## TASK DESCRIPTION
When you find the word "hbulk" in a line of the entries, please copy the whole line.

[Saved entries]
/-- **Laplace-method bound for binomially weighted sums** (the upper half of the Laplace lemma of
Achlioptas–Moore / Achlioptas–Peres, Lemma 2 loc. cit., at `α_max = 1/2`, in quantitative
elementary form). Let `κ > 0`. There is `C > 0` (namely `6 + 8/κ + 2√(π/κ)`) such that for all
`n, m ∈ ℕ`, all real `r ≥ 0` with `m ≤ r n`, and all `q : ℕ → ℝ` with `q_z ≥ 0` and
`q_z^r ≤ exp(h(x_z) - κ x_z²)` for `z ≤ n`, where `x_z = (2z-n)/n` and `h = spinRate`
(`= log 2 -` binary entropy of `z/n`), one has `∑_{z=0}^{n} C(n,z) q_z^m ≤ C · 2^n`.
(In the second-moment method: `q_z = f(z/n)/f(1/2)`, the hypothesis is
"`g_r(α) ≤ g_r(1/2) e^{-κ(2α-1)²}` on `[0,1]`", the conclusion is `E[X²] ≤ C E[X]²`.)
[cite: AchlioptasPeres2004, Lemma 2 (arXiv:cs/0305009 p. 10), upper bound; AchlioptasMoore2006, Lemma 2] -/
theorem sum_choose_mul_pow_le_two_pow {κ : ℝ} (hκ : 0 < κ) :
    ∃ C : ℝ, 0 < C ∧ ∀ (n m : ℕ) (r : ℝ), 0 ≤ r → (m : ℝ) ≤ r * n → ∀ q : ℕ → ℝ,
      (∀ z : ℕ, z ≤ n → 0 ≤ q z ∧
        q z ^ r ≤ Real.exp (spinRate ((2 * z - n) / n) - κ * ((2 * z - n) / n) ^ 2)) →
      ∑ z ∈ range (n + 1), (n.choose z : ℝ) * q z ^ m ≤ C * 2 ^ n := by
  refine ⟨6 + 8 / κ + 2 * Real.sqrt (π / κ), by positivity, ?_⟩
  intro n m r hr hm q hq
  rcases Nat.eq_zero_or_pos n with rfl | hn
  · -- `n = 0`: then `m = 0` and the sum is `1`
    have hm0 : m = 0 := by
      have : (m : ℝ) ≤ 0 := by simpa using hm
      exact_mod_cast le_antisymm this (Nat.cast_nonneg m)
    subst hm0
    simp only [zero_add, Finset.range_one, Finset.sum_singleton, Nat.choose_self, Nat.cast_one,
      pow_zero, mul_one]
    have : 0 ≤ 8 / κ + 2 * Real.sqrt (π / κ) := by positivity
    linarith
  have hn1 : 1 ≤ n := hn
  have hnpos : (0 : ℝ) < n := by exact_mod_cast hn
  -- termwise bound
  have hterm : ∀ z ∈ range (n + 1), (n.choose z : ℝ) * q z ^ m ≤
      (n.choose z : ℝ) + 2 ^ n * (2 / Real.sqrt n * Real.exp (-(κ * (2 * z - n : ℝ) ^ 2 / n)) +
        Real.exp (-(κ / 4 * n))) := by
    intro z hz
    have hzn : z ≤ n := Nat.lt_succ_iff.mp (Finset.mem_range.mp hz)
    obtain ⟨hq0, hqr⟩ := hq z hzn
    have hchoose0 : (0 : ℝ) ≤ n.choose z := Nat.cast_nonneg _
    have hgauss0 : 0 ≤ 2 / Real.sqrt n * Real.exp (-(κ * (2 * z - n : ℝ) ^ 2 / n)) := by
      positivity
    have htail0 : 0 ≤ Real.exp (-(κ / 4 * n)) := (Real.exp_pos _).le
    by_cases hq1 : q z ≤ 1
    · -- `q_z ≤ 1`: the term is at most `C(n,z)`
      have : q z ^ m ≤ 1 := pow_le_one₀ hq0 hq1
      calc (n.choose z : ℝ) * q z ^ m ≤ (n.choose z : ℝ) * 1 :=
            mul_le_mul_of_nonneg_left this hchoose0
        _ ≤ _ := by rw [mul_one]; nlinarith [pow_pos (two_pos : (0:ℝ) < 2) n]
    · -- `q_z > 1`: `q_z^m ≤ (q_z^r)^n ≤ e^{n h(x_z)} e^{-n κ x_z²}`
      push Not at hq1
      set x : ℝ := (2 * z - n) / n with hx
      have hpow : q z ^ m ≤ Real.exp (n * spinRate x) * Real.exp (-(κ * (2 * z - n : ℝ) ^ 2 / n)) := by
        have h1 : q z ^ m ≤ (q z ^ r) ^ n := by
          rw [← Real.rpow_natCast (q z) m, ← Real.rpow_natCast (q z ^ r) n,
            ← Real.rpow_mul hq0]
          exact Real.rpow_le_rpow_of_exponent_le hq1.le hm
        have h2 : (q z ^ r) ^ n ≤ (Real.exp (spinRate x - κ * x ^ 2)) ^ n :=
          pow_le_pow_left₀ (Real.rpow_nonneg hq0 r) hqr n
        have h3 : (Real.exp (spinRate x - κ * x ^ 2)) ^ n =
            Real.exp (n * spinRate x) * Real.exp (-(κ * (2 * z - n : ℝ) ^ 2 / n)) := by
          rw [← Real.exp_nat_mul, ← Real.exp_add]
          congr 1
          rw [hx]
          field_simp
          ring
        exact h1.trans (h2.trans h3.le)
      by_cases hbulk : n ≤ 4 * z ∧ 4 * z ≤ 3 * n
      · -- bulk: Stirling saves `√n`
        have hc := choose_mul_exp_le_bulk hn1 hbulk.1 hbulk.2
        calc (n.choose z : ℝ) * q z ^ m
            ≤ 2 / Real.sqrt n * (2 ^ n * Real.exp (-(n * spinRate x))) *
                (Real.exp (n * spinRate x) * Real.exp (-(κ * (2 * z - n : ℝ) ^ 2 / n))) :=
              mul_le_mul hc hpow (pow_nonneg hq0 m) (by positivity)
          _ = 2 ^ n * (2 / Real.sqrt n * Real.exp (-(κ * (2 * z - n : ℝ) ^ 2 / n))) := by
              have : Real.exp (-(n * spinRate x)) * Real.exp (n * spinRate x) = 1 := by
                rw [← Real.exp_add, neg_add_cancel, Real.exp_zero]
              calc 2 / Real.sqrt n * (2 ^ n * Real.exp (-(n * spinRate x))) *
                    (Real.exp (n * spinRate x) * Real.exp (-(κ * (2 * z - n : ℝ) ^ 2 / n)))
                  = 2 ^ n * (2 / Real.sqrt n * Real.exp (-(κ * (2 * z - n : ℝ) ^ 2 / n))) *
                      (Real.exp (-(n * spinRate x)) * Real.exp (n * spinRate x)) := by ring
                _ = _ := by rw [this, mul_one]
          _ ≤ _ := by nlinarith [pow_pos (two_pos : (0:ℝ) < 2) n]
      · -- tail: `x_z² ≥ 1/4`
        have hc := choose_le_exp_spinRate hzn
        have hx2 : 1 / 4 ≤ x ^ 2 := by
          rw [hx, div_pow]
          rw [le_div_iff₀ (by positivity)]
          rcases not_and_or.mp hbulk with h | h
          · have h' : 4 * (z : ℝ) < n := by exact_mod_cast not_le.mp h
            nlinarith
          · have h' : 3 * (n : ℝ) < 4 * z := by exact_mod_cast not_le.mp h
            nlinarith
        have hgauss : Real.exp (-(κ * (2 * z - n : ℝ) ^ 2 / n)) ≤ Real.exp (-(κ / 4 * n)) := by
          apply Real.exp_le_exp.mpr
          have : κ * (2 * z - n : ℝ) ^ 2 / n = κ * x ^ 2 * n := by
            rw [hx]; field_simp
          rw [this]
          nlinarith [mul_le_mul_of_nonneg_left hx2 hκ.le]
        calc (n.choose z : ℝ) * q z ^ m
            ≤ 2 ^ n * Real.exp (-(n * spinRate x)) *
                (Real.exp (n * spinRate x) * Real.exp (-(κ * (2 * z - n : ℝ) ^ 2 / n))) :=
              mul_le_mul hc hpow (pow_nonneg hq0 m) (by positivity)
          _ = 2 ^ n * Real.exp (-(κ * (2 * z - n : ℝ) ^ 2 / n)) := by
              have : Real.exp (-(n * spinRate x)) * Real.exp (n * spinRate x) = 1 := by
                rw [← Real.exp_add, neg_add_cancel, Real.exp_zero]
              calc 2 ^ n * Real.exp (-(n * spinRate x)) *
                    (Real.exp (n * spinRate x) * Real.exp (-(κ * (2 * z - n : ℝ) ^ 2 / n)))
                  = 2 ^ n * Real.exp (-(κ * (2 * z - n : ℝ) ^ 2 / n)) *
                      (Real.exp (-(n * spinRate x)) * Real.exp (n * spinRate x)) := by ring
                _ = _ := by rw [this, mul_one]
          _ ≤ 2 ^ n * Real.exp (-(κ / 4 * n)) :=
              mul_le_mul_of_nonneg_left hgauss (pow_nonneg zero_le_two n)
          _ ≤ _ := by nlinarith [pow_pos (two_pos : (0:ℝ) < 2) n]
  -- sum the termwise bound
  have hsum := Finset.sum_le_sum hterm
  have hchoose : ∑ z ∈ range (n + 1), (n.choose z : ℝ) = 2 ^ n := by
    exact_mod_cast Nat.sum_range_choose n
  have hG := sum_range_exp_neg_mul_sq_div_le hκ hn1
  have hK := succ_mul_exp_neg_mul_le (a := κ / 4) (by positivity) n
  rw [Finset.sum_add_distrib, hchoose, ← Finset.mul_sum, Finset.sum_add_distrib,
    ← Finset.mul_sum, Finset.sum_const, Finset.card_range, nsmul_eq_mul] at hsum
  have hsqrt : 2 / Real.sqrt n * ∑ z ∈ range (n + 1), Real.exp (-(κ * (2 * z - n : ℝ) ^ 2 / n)) ≤
      4 + 2 * Real.sqrt (π / κ) := by
    have hs0 : 0 < Real.sqrt n := Real.sqrt_pos.mpr hnpos
    have hs1 : 1 ≤ Real.sqrt n := by
      rw [← Real.sqrt_one]; exact Real.sqrt_le_sqrt (by exact_mod_cast hn1)
    calc 2 / Real.sqrt n * ∑ z ∈ range (n + 1), Real.exp (-(κ * (2 * z - n : ℝ) ^ 2 / n))
        ≤ 2 / Real.sqrt n * (2 + Real.sqrt (π * n / κ)) :=
          mul_le_mul_of_nonneg_left hG (by positivity)
      _ = 4 / Real.sqrt n + 2 * Real.sqrt (π / κ) := by
          rw [show π * n / κ = π / κ * n by ring, Real.sqrt_mul (by positivity)]
          field_simp
          ring
      _ ≤ 4 + 2 * Real.sqrt (π / κ) := by
          have : 4 / Real.sqrt n ≤ 4 := by
            rw [div_le_iff₀ hs0]; nlinarith
          linarith
  have hKK : ((n : ℝ) + 1) * Real.exp (-(κ / 4 * n)) ≤ 1 + 8 / κ := by
    have : 2 / (κ / 4) = 8 / κ := by field_simp; ring
    rw [this] at hK; exact hK
  have h2n : (0 : ℝ) < 2 ^ n := pow_pos two_pos n
  push_cast at hsum
  have hmid : 2 ^ n * (2 / Real.sqrt n * ∑ z ∈ range (n + 1),
      Real.exp (-(κ * (2 * z - n : ℝ) ^ 2 / n)) + ((n : ℝ) + 1) * Real.exp (-(κ / 4 * n))) ≤
      2 ^ n * ((4 + 2 * Real.sqrt (π / κ)) + (1 + 8 / κ)) :=
    mul_le_mul_of_nonneg_left (add_le_add hsqrt hKK) h2n.le
  have hfin : (2 : ℝ) ^ n + 2 ^ n * ((4 + 2 * Real.sqrt (π / κ)) + (1 + 8 / κ)) =
      (6 + 8 / κ + 2 * Real.sqrt (π / κ)) * 2 ^ n := by ring
  linarith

## OUTPUT FOR THIS EXERCISE
      by_cases hbulk : n ≤ 4 * z ∧ 4 * z ≤ 3 * n
        have hc := choose_mul_exp_le_bulk hn1 hbulk.1 hbulk.2
          rcases not_and_or.mp hbulk with h | h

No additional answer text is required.